-------- RECORDS TO USE
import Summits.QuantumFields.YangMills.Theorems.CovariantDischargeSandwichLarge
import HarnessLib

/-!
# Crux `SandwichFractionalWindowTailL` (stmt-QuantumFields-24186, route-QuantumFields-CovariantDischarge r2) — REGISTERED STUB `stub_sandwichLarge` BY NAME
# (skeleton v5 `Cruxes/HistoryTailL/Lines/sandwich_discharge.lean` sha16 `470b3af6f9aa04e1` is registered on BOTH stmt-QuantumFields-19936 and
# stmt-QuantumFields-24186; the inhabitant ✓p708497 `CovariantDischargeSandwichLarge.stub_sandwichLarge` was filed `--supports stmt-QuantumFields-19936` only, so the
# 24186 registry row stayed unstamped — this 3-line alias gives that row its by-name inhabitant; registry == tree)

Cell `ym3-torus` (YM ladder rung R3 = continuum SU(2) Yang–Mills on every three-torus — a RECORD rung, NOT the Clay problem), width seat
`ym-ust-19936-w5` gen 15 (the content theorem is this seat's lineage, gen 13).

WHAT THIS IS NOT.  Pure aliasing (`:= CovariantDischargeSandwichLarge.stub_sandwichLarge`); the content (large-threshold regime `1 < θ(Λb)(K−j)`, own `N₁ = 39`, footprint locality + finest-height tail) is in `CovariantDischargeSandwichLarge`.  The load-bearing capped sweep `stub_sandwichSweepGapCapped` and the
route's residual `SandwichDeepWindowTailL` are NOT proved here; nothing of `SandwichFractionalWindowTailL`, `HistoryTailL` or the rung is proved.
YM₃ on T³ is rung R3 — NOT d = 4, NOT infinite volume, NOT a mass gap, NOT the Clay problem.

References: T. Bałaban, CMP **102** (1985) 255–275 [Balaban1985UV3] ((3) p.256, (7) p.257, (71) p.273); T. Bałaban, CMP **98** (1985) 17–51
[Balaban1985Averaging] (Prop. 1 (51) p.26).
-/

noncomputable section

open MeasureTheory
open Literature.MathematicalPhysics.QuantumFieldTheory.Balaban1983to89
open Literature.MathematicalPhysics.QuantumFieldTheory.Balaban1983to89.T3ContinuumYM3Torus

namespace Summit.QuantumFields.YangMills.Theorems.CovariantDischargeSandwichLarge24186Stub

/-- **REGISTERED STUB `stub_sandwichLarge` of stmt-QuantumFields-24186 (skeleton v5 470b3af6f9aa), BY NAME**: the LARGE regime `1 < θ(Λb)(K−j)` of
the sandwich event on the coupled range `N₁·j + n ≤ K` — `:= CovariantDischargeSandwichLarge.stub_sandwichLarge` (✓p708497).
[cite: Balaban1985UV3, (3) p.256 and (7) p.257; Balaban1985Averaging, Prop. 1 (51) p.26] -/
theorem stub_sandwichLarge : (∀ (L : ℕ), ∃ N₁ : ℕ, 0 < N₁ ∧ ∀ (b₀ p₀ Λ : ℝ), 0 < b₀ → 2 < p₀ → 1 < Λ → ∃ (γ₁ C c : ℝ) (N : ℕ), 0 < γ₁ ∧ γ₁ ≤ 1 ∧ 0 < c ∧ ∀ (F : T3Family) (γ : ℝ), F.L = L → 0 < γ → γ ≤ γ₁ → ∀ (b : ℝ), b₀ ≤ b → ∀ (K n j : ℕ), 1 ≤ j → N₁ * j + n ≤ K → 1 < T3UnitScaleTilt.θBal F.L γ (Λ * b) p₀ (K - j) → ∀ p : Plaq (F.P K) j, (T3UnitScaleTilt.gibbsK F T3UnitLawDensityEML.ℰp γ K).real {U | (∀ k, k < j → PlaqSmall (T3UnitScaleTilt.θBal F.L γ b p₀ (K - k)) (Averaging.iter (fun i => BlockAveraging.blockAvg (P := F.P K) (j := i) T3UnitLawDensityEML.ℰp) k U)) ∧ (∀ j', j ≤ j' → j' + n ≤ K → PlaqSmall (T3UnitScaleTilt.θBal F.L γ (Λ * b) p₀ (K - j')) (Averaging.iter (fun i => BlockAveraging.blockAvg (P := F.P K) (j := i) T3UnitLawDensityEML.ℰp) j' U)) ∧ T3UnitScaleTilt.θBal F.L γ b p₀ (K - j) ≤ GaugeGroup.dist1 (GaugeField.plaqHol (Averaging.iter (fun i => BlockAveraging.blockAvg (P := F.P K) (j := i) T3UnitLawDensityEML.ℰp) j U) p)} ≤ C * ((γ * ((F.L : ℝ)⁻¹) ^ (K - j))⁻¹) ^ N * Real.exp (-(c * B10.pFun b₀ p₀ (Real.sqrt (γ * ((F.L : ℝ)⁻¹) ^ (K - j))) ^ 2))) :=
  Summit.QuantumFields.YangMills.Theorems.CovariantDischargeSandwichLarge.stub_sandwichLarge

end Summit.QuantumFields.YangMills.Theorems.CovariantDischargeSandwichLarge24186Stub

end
----------------
TASK REQUIREMENTS: Looking through the data above, copy out each line in which the string "QuantumFieldTheory" occurs.

OUTPUT:
open Literature.MathematicalPhysics.QuantumFieldTheory.Balaban1983to89
open Literature.MathematicalPhysics.QuantumFieldTheory.Balaban1983to89.T3ContinuumYM3Torus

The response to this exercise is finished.